Friday, June 10, 2005

Momentary Butterfly

For about an hour or two last night, I felt the happiest I've been in a long time. I'm happy. Truly happy.

"You won't have to worry about anything. All you'll need to do is relax."

I love my boyfriend.

An indulgent long weekend in the tropics. Where work, family and all the horrors of late will not reach me. I can't wait.

More importantly I went to the doctor's last night. Everything is fine. I was so scared of complications. He was right. The last few weeks will all soon be a bad dream. Bad memories. No more.

We are made up of the sum of our experiences. If this is what it took to get here, then I accept. I told mum in one of our fights that I will never regret going out with my boyfriend, and making the decisions I made. I still stand by that. No matter the pain, right now it feels like it's all been worth it.
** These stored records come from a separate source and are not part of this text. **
/-- **(b) `relHaarWeight F K (inl (τ v)) = packetWeight([F_·:ℝ], [K_{τ(·)}:F_·])(v)·[K_{τ v}:ℝ]`** along any lift
`τ : 𝕍(F_mod)^arc → 𝕍(K)^arc` of the archimedean places (the archimedean part of a section `𝕍_mod ⥲ V̲`, [IUTchI]
Def. 3.1 (e)): the relative archimedean weight IS abc-iut-L6-t4's `packetWeight` at `degF = [(F_mod)_·:ℝ]` and the
GENUINE relative degrees `degKF(v) = [K_{τ v}:(F_mod)_v]` (t5's `relLocalDegree` = campaign-S `pullbackWeight`
`∈ {1,2}`), times the packet-normalisation factor `[K_{τ v}:ℝ]`. (No section property is needed for this identity.)
[claim: Mochizuki2012, status: disputed] -/
theorem relHaarWeight_inl_eq_packetWeight_rel_mul (v : InfinitePlace F) :
    relHaarWeight F K (Sum.inl (τ v)) =
      packetWeight (fun w' : InfinitePlace F => (⟨w'.mult, InfinitePlace.mult_pos⟩ : ℕ+))
          (fun v' : InfinitePlace F =>
            (⟨relLocalDegree F K (Sum.inl (τ v')), relLocalDegree_pos F K _⟩ : ℕ+)) v *
        ((τ v).mult : ℝ) := by
  simp only [relHaarWeight_inl, packetWeight, PNat.mk_coe, sum_mult_real F]
  rw [one_div, inv_mul_eq_div]

omit [NumberField F] [NumberField K] in
include hτ in
/-- **The archimedean tower law along a section**: `[K_{τ v}:ℝ] = [K_{τ v}:F_v]·[F_v:ℝ]` when `(τ v)|_F = v`
(abc-iut-w5-d030's `relLocalDegree_inl_mul_mult_comap`, i.e. campaign-S `pullbackWeight_mul_mult_comap`) — the
archimedean analogue of d083's `localDegree_lift_eq_mul` (`[K_{v̲}:ℚ_p] = [K_{v̲}:F_v]·[F_v:ℚ_p]`).
[claim: Mochizuki2012, status: disputed] -/
theorem relLocalDegree_inl_section_mul_mult (v : InfinitePlace F) :
    relLocalDegree F K (Sum.inl (τ v)) * v.mult = (τ v).mult := by
  have h := relLocalDegree_inl_mul_mult_comap F K (τ v)
  rwa [hτ v] at h

include hτ in
/-- Hence along a section the relative archimedean weight is d3's absolute one at the place below, now read as
`packetWeight([F_·:ℝ], [K_{τ(·)}:F_·])(v)·[K_{τ v}:ℝ] = packetWeight([F_·:ℝ], 1)(v)·[F_v:ℝ]` (the factor
`[K_{τ v}:F_v]` cancels; w5-d030's `relHaarWeight_inl_eq` in t4's vocabulary). [claim: Mochizuki2012, status: disputed] -/
theorem packetWeight_rel_mul_eq_packetWeight_mul (v : InfinitePlace F) :
    packetWeight (fun w' : InfinitePlace F => (⟨w'.mult, InfinitePlace.mult_pos⟩ : ℕ+))
          (fun v' : InfinitePlace F =>
            (⟨relLocalDegree F K (Sum.inl (τ v')), relLocalDegree_pos F K _⟩ : ℕ+)) v *
        ((τ v).mult : ℝ) =
      packetWeight (fun w' : InfinitePlace F => (⟨w'.mult, InfinitePlace.mult_pos⟩ : ℕ+)) (fun _ => 1) v *
        (v.mult : ℝ) := by
  rw [← relHaarWeight_inl_eq_packetWeight_rel_mul τ v, relHaarWeight_inl_eq F K (τ v), hτ v]
  exact haarWeight_inl_eq_packetWeight_mul F v

/-! ### (c) `|A| ≥ 2`, `K = F_mod`: the archimedean portion weight BY NAME -/

variable (F)
variable (A : Type) [Fintype A] [DecidableEq A]

omit [Fintype A] [DecidableEq A] in
/-- Each factor of the archimedean portion weight is `[F_{w_α}:ℝ]/[F:ℚ]` at `w_α = packetInftyEquiv (π α)`.
[claim: Mochizuki2012, status: disputed] -/
theorem placeProbWeight_portion_infty (π : Portion F A RatPlace.infty) (α : A) :
    placeProbWeight F (π α).1 = ((packetInftyEquiv F (π α)).mult : ℝ) / Module.finrank ℚ F := by
  generalize π α = v
  rcases v with ⟨w | w, h⟩
  · rfl
  · exact absurd h (ratPlaceBelow_inr_ne_infty F w)

/-- **(c) The archimedean portion weight IS Remark 3.1.1 (ii)'s normalized weight times the dimension of the
portion** (`K = F_mod`): for a tuple `π = (w_α)_α` of archimedean places of `F`,
`portionWeight F A ∞ π = ∏_α [F_{w_α}:ℝ]/[F:ℚ] = packetWeightTensor([F_·:ℝ], 1)(π)·∏_α [F_{w_α}:ℝ]` with abc-iut-L6-t4's
`packetWeightTensor degF degKF π = 1/((∏_α degKF(w_α))·Σ_{(w'_α)}∏_α degF(w'_α))` at `degF = [(F_mod)_·:ℝ]`, `degKF = 1`
— since `Σ_{(w'_α)}∏_α[F_{w'_α}:ℝ] = [F:ℚ]^{|A|}`. The archimedean twin of d3's
`portionWeight_prime_eq_packetWeightTensor_mul`; `∏_α[F_{w_α}:ℝ] = dim_ℝ ⊗_{α,ℝ} F_{w_α}` is the factor by which the
dimension-normalised `μ^log` of the portion divides. [claim: Mochizuki2012, status: disputed] -/
theorem portionWeight_infty_eq_packetWeightTensor_mul (π : Portion F A RatPlace.infty) :
    portionWeight F A RatPlace.infty π =
      packetWeightTensor (fun w' : InfinitePlace F => (⟨w'.mult, InfinitePlace.mult_pos⟩ : ℕ+)) (fun _ => 1)
          (fun α => packetInftyEquiv F (π α)) *
        ∏ α, ((packetInftyEquiv F (π α)).mult : ℝ) := by
  simp only [portionWeight, packetWeightTensor, placeProbWeight_portion_infty F A π, PNat.mk_coe, PNat.one_coe,
    Nat.cast_one, Finset.prod_const_one, one_mul, sum_prod_mult_eq_pow F A]
  rw [Finset.prod_div_distrib, Finset.prod_const, Finset.card_univ, one_div, inv_mul_eq_div]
I feel so lucky to have a man who loves me so much. It feels wonderful to have my love reciprocated. Especially when often I am reminded that his love for me far exceeds mine for him. Suddenly it feels like I can breath. And I know in my heart of hearts the most important thing is that I cherish these moments for as long as they last. They come few and far in between. And so often not enough.

Today's forecast:

After every earthquake, there's always an aftershock. These never measure as much on the Richter Scale yet they produce further tension. They shake everything up just as it is starting to settle. They provide a vivid reminder of recent stress. They cause people to wonder if it is all happening over again. What they actually do is complete the process. If something has been loosened but not fully shifted, the secondary wave takes care of it. Don't fear this weekend's eruption.

Great........... you know, sometimes I wonder why I bother reading my horoscope. All it seems to do is tell me bad news. You mean like, there's more to come? Happiness really does come few and far between eh?